GENEVA, 17 November 2015 – UNITAID is working to achieve maximum possible health impact through investments aimed at people most exposed to disease and in greatest need.

A primary goal of UNITAID is to identify how it can best contribute to the global response with carefully targeted investments that help, for example, to overcome specific obstacles such as high prices for medicines that show promise.

These “areas for intervention”, pinpointing where UNITAID’s investments can most effectively help advance global health goals to end HIV/AIDS, tuberculosis and malaria, are the building blocks of our work. They also enable our partners to achieve more with scarce resources.

The choice of each area in which UNITAID intervenes is grounded in a rigorous analysis of the context surrounding each disease, contained in a coherent disease narrative.

Please click below for links to disease narratives for malaria, tuberculosis and HIV/HCV co-infection, as well as for the methodology underpinning each disease narrative, that were presented at an Executive Board meeting on 4-5 November.

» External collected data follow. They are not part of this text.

import Mathlib
import Literature.Probability.Percolation.Crossings
import Literature.Probability.Percolation.SiteConnectionTools
import Literature.Probability.Percolation.BondPercolationSymmetry
import Literature.Probability.Percolation.LatticeSymmetry
import Literature.Probability.Percolation.InequalitiesProofs
import Literature.Probability.Percolation.MinOpenCut
import Literature.Probability.Percolation.SupercriticalClusterTransienceCorners
import Summits.CriticalPhenomena.PercolationContinuityZ3.Theorems.PinholeClosing.Negative.PinholeClosingBaseline
import HarnessLib

/-!
# Crux `PercBudgetLadder.PinholeClosing` (stmt-CriticalPhenomena-5249), line `halfspace-polarisation` — stub `stub_pinholeBehindPlane`

Helper file for the crux skeleton `Cruxes/PinholeClosing/Lines/halfspace_polarisation.lean`
(lead prover-line-stmt-CriticalPhenomena-5249-0); proves exactly the registered stub `stub_pinholeBehindPlane`
(`--supports stmt-CriticalPhenomena-5249`).  No new definitions: statements are in the tree's vocabulary
(`bondPercolation (zdGraph 3) (criticalProbI 3)`, `box`, `innerBoundary`, `openConnIn`).

**Statement ("a single pinhole lies behind a coordinate plane").**  For critical bond percolation on `ℤ³`,
the probability that the annulus `box 3 n → ∂ⁱⁿ box 3 L` can be blocked inside `box 3 L` by closing at
most ONE edge is at most the sum, over the six signed coordinate axes `(i, σ)`, `σ = ±1`, of the
probability that the closed half-box `{v ∈ box 3 L | σ v_i ≥ 0}` carries no open path from `box 3 n` to
`∂ⁱⁿ box 3 L`.

**Proof.**  The measure is carried by lattice configurations (`real_mono_of_lattice`), so it suffices to
show the pointwise inclusion of the blocked event into the union of the six half-box events on lattice
configurations, and to finish with the outer-measure union bound `measureReal_biUnion_finset_le`.  For a
lattice configuration the blocking set may be taken among the lattice edges inside the box
(`exists_cutset_subset_edgesIn`).  If it is empty there is no open crossing at all, a fortiori none in a
half-box.  If it is a single lattice edge `s(u, w)`, then `u, w` differ by a unit coordinate vector `eᵢ`
(`zdGraph_adj_iff`), so one endpoint `v` has `v_i ≠ 0`; with `σ := -sign v_i` we get `σ v_i ≤ -1`, i.e. the
edge has an endpoint strictly behind the plane `{v_i = 0}`.  A path confined to the front half-box
`{σ v_i ≥ 0}` never traverses such an edge, hence is open in `ω \ S` as well and runs inside `box 3 L`
(graph homomorphism between the induced open graphs, `StubPinholeBehindPlane.front_blocked_of_polar`) —
contradicting the blocking.
-/

noncomputable section

namespace Summit.CriticalPhenomena.PercolationContinuityZ3.Theorems

open MeasureTheory Filter
open Literature.Probability.Percolation Literature.Probability.LatticeModels
open Summit.CriticalPhenomena.PercolationContinuityZ3.Theorems.PinholeClosing.Negative

namespace StubPinholeBehindPlane

/-- **Back kills front** (every configuration): if every edge of the closed set `S` has an endpoint
strictly behind the plane `{v_i = 0}` (`σ v_i ≤ -1`) and closing `S` blocks the annulus
`box 3 n → ∂ⁱⁿ box 3 L` inside `box 3 L`, then there is no open path from `box 3 n` to `∂ⁱⁿ box 3 L`
confined to the front half-box `{v ∈ box 3 L | σ v_i ≥ 0}`: such a path uses no edge of `S`, so it is an
`(ω \ S)`-open crossing inside `box 3 L`. -/
theorem front_blocked_of_polar {n L : ℕ} {ω : BondConfig (Site 3)} {i : Fin 3} {σ : ℤ}
    {S : Finset (Sym2 (Site 3))} (hpol : ∀ e ∈ S, ∃ v ∈ e, σ * v i ≤ -1)
    (hb : ¬ ∃ x ∈ box 3 n, ∃ y ∈ innerBoundary (zdGraph 3) (box 3 L),
      (ω \ ↑S) ∈ openConnIn ↑(box 3 L) x y) :
    ¬ ∃ x ∈ box 3 n, ∃ y ∈ innerBoundary (zdGraph 3) (box 3 L),
      ω ∈ openConnIn {v : Site 3 | v ∈ box 3 L ∧ 0 ≤ σ * v i} x y := by
  rintro ⟨x, hx, y, hy, hxF, hyF, hreach⟩
  apply hb
  refine ⟨x, hx, y, hy, ?_⟩
  have hFT : {v : Site 3 | v ∈ box 3 L ∧ 0 ≤ σ * v i} ⊆ (↑(box 3 L) : Set (Site 3)) :=
    fun v hv => Finset.mem_coe.2 hv.1
  let φ : ((openGraph ω).induce {v : Site 3 | v ∈ box 3 L ∧ 0 ≤ σ * v i}) →g
      ((openGraph (ω \ ↑S)).induce (↑(box 3 L) : Set (Site 3))) :=
    { toFun := fun v => ⟨v.1, hFT v.2⟩
      map_rel' := by
        intro a b hab
        simp only [SimpleGraph.induce_adj, openGraph_adj, Set.mem_sdiff, Finset.mem_coe] at hab ⊢
        refine ⟨⟨hab.1, fun hS => ?_⟩, hab.2⟩
        obtain ⟨v, hv, hvσ⟩ := hpol _ hS
        have ha := a.2.2
        have hb := b.2.2
        rcases Sym2.mem_iff.1 hv with rfl | rfl
        · linarith
        · linarith }
  exact ⟨hFT hxF, hFT hyF, hreach.map φ⟩

/-- An edge of `ℤ³` has an endpoint with a nonzero coordinate in the direction of the edge: if
`u ∼ w` then `w = u ± eᵢ` for some `i`, so `u_i` and `w_i` cannot both vanish. -/
theorem exists_mem_apply_ne_zero {u w : Site 3} (h : (zdGraph 3).Adj u w) :
    ∃ v ∈ s(u, w), ∃ i : Fin 3, v i ≠ 0 := by
  obtain ⟨i, hi | hi⟩ := (zdGraph_adj_iff u w).1 h
  · by_cases hu : u i = 0
    · refine ⟨w, Sym2.mem_mk_right u w, i, ?_⟩
      rw [hi]
      simp [hu]
    · exact ⟨u, Sym2.mem_mk_left u w, i, hu⟩
  · by_cases hw : w i = 0
    · refine ⟨u, Sym2.mem_mk_left u w, i, ?_⟩
      rw [hi]
      simp [hw]
    · exact ⟨w, Sym2.mem_mk_right u w, i, hw⟩

/-- **Pointwise inclusion** (lattice configurations): if the annulus `box 3 n → ∂ⁱⁿ box 3 L` is blocked
inside `box 3 L` by closing at most one edge, then for some signed axis `(i, σ)`, `σ = ±1`, the closed
front half-box `{v ∈ box 3 L | σ v_i ≥ 0}` carries no open path from `box 3 n` to `∂ⁱⁿ box 3 L`
(the half-box events are written in the translated shape of the stub, with centre `0`). -/
theorem mem_iUnion_front_of_blocked {n L : ℕ} {ω : BondConfig (Site 3)}
    (hω : ω ⊆ (zdGraph 3).edgeSet)
    (h : ω ∈ {ω : BondConfig (Site 3) | ∃ S : Finset (Sym2 (Site 3)), S.card ≤ 1 ∧
      ¬ ∃ x ∈ box 3 n, ∃ y ∈ innerBoundary (zdGraph 3) (box 3 L),
        (ω \ (↑S : Set (Sym2 (Site 3)))) ∈ openConnIn (↑(box 3 L) : Set (Site 3)) x y}) :
    ω ∈ ⋃ ax ∈ (Finset.univ : Finset (Fin 3)) ×ˢ ({1, -1} : Finset ℤ),
      {ω : BondConfig (Site 3) | ¬ ∃ x ∈ (box 3 n).image (· + (0 : Site 3)),
        ∃ y ∈ (innerBoundary (zdGraph 3) (box 3 L)).image (· + (0 : Site 3)),
          ω ∈ openConnIn {v : Site 3 | v - (0 : Site 3) ∈ box 3 L ∧
            0 ≤ ax.2 * (v ax.1 - (0 : Site 3) ax.1)} x y} := by
  suffices H : ∃ i : Fin 3, ∃ σ : ℤ, (σ = 1 ∨ σ = -1) ∧
      ¬ ∃ x ∈ box 3 n, ∃ y ∈ innerBoundary (zdGraph 3) (box 3 L),
        ω ∈ openConnIn {v : Site 3 | v ∈ box 3 L ∧ 0 ≤ σ * v i} x y by
    obtain ⟨i, σ, hσ, hF⟩ := H
    refine Set.mem_iUnion₂.2 ⟨(i, σ), ?_, ?_⟩
    · simpa using hσ
    · simpa only [Set.mem_setOf_eq, add_zero, Finset.image_id', sub_zero, Pi.zero_apply] using hF
  obtain ⟨S, hSE, hS, hb⟩ := exists_cutset_subset_edgesIn hω h
  rcases S.eq_empty_or_nonempty with rfl | ⟨e, he⟩
  · exact ⟨0, 1, Or.inl rfl, front_blocked_of_polar (S := ∅) (by simp) hb⟩
  · have hall : ∀ e' ∈ S, e' = e := fun e' he' => Finset.card_le_one.1 hS e' he' e he
    have heE : e ∈ (zdGraph 3).edgeSet := (mem_edgesIn_iff.1 (hSE he)).1
    clear he hSE
    induction e using Sym2.ind with
    | h u w =>
      obtain ⟨v, hv, i, hvi⟩ := exists_mem_apply_ne_zero ((SimpleGraph.mem_edgeSet _).1 heE)
      rcases lt_or_gt_of_ne hvi with hlt | hgt
      · exact ⟨i, 1, Or.inl rfl, front_blocked_of_polar (S := S)
          (fun e' he' => ⟨v, (hall e' he') ▸ hv, by linarith⟩) hb⟩
      · exact ⟨i, -1, Or.inr rfl, front_blocked_of_polar (S := S)
          (fun e' he' => ⟨v, (hall e' he') ▸ hv, by linarith⟩) hb⟩

end StubPinholeBehindPlane

/-- **A single pinhole lies behind a coordinate plane** (`k = 0` covering of the line
`halfspace-polarisation`).  For critical bond percolation on `ℤ³`:
`P(box 3 n → ∂ⁱⁿ box 3 L is blocked inside box 3 L after closing ≤ 1 edge)
  ≤ Σ_{(i,σ) ∈ Fin 3 × {±1}} P(no open path box 3 n → ∂ⁱⁿ box 3 L inside {v ∈ box 3 L | σ v_i ≥ 0})`.
Proof: a.s. the configuration is a lattice configuration (`real_mono_of_lattice`); for those the blocked
event is contained in the union of the six half-box events
(`StubPinholeBehindPlane.mem_iUnion_front_of_blocked`: the blocking edge, taken inside the box by
`exists_cutset_subset_edgesIn`, has an endpoint strictly behind some coordinate plane, and back-polarised
closures do not affect front-confined paths); conclude with the union bound `measureReal_biUnion_finset_le`. -/
theorem stub_pinholeBehindPlane :
    ∀ (n L : ℕ), (bondPercolation (zdGraph 3) (criticalProbI 3)).real
        {ω : BondConfig (Site 3) | ∃ S : Finset (Sym2 (Site 3)), S.card ≤ 1 ∧ ¬ ∃ x ∈ box 3 n, ∃ y ∈ innerBoundary (zdGraph 3) (box 3 L), (ω \ (↑S : Set (Sym2 (Site 3)))) ∈ openConnIn (↑(box 3 L) : Set (Site 3)) x y} ≤
      ∑ ax ∈ (Finset.univ : Finset (Fin 3)) ×ˢ ({1, -1} : Finset ℤ), (bondPercolation (zdGraph 3) (criticalProbI 3)).real
        {ω : BondConfig (Site 3) | ¬ ∃ x ∈ (box 3 n).image (· + (0 : Site 3)), ∃ y ∈ (innerBoundary (zdGraph 3) (box 3 L)).image (· + (0 : Site 3)), ω ∈ openConnIn {v : Site 3 | v - (0 : Site 3) ∈ box 3 L ∧ 0 ≤ ax.2 * (v ax.1 - (0 : Site 3) ax.1)} x y} := by
  intro n L
  calc (bondPercolation (zdGraph 3) (criticalProbI 3)).real
        {ω : BondConfig (Site 3) | ∃ S : Finset (Sym2 (Site 3)), S.card ≤ 1 ∧ ¬ ∃ x ∈ box 3 n,
          ∃ y ∈ innerBoundary (zdGraph 3) (box 3 L),
            (ω \ (↑S : Set (Sym2 (Site 3)))) ∈ openConnIn (↑(box 3 L) : Set (Site 3)) x y}
      ≤ (bondPercolation (zdGraph 3) (criticalProbI 3)).real
          (⋃ ax ∈ (Finset.univ : Finset (Fin 3)) ×ˢ ({1, -1} : Finset ℤ),
            {ω : BondConfig (Site 3) | ¬ ∃ x ∈ (box 3 n).image (· + (0 : Site 3)),
              ∃ y ∈ (innerBoundary (zdGraph 3) (box 3 L)).image (· + (0 : Site 3)),
                ω ∈ openConnIn {v : Site 3 | v - (0 : Site 3) ∈ box 3 L ∧
                  0 ≤ ax.2 * (v ax.1 - (0 : Site 3) ax.1)} x y}) :=
        real_mono_of_lattice fun ω hω h =>
          StubPinholeBehindPlane.mem_iUnion_front_of_blocked hω h
    _ ≤ _ := measureReal_biUnion_finset_le _ _

end Summit.CriticalPhenomena.PercolationContinuityZ3.Theorems

end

The narratives review each disease, including the overall disease burden; the strategies that are being pursued in order to meet global health goals; actions of partners in pursuing those goals; the extent of any gaps in the response; and the opportunities for intervention by UNITAID.

They also frame, provide context for and establish a scale of priorities for UNITAID’s interventions and articulate potential opportunities to complement partner activities and support the pursuit of global health goals.

On the basis of the disease narrative and following consultation with its partners, UNITAID maps out each of the areas in which it can intervene and proposes them to the Board for validation. UNITAID then launches calls for proposal from potential grantees after identifying specific interventions within each area.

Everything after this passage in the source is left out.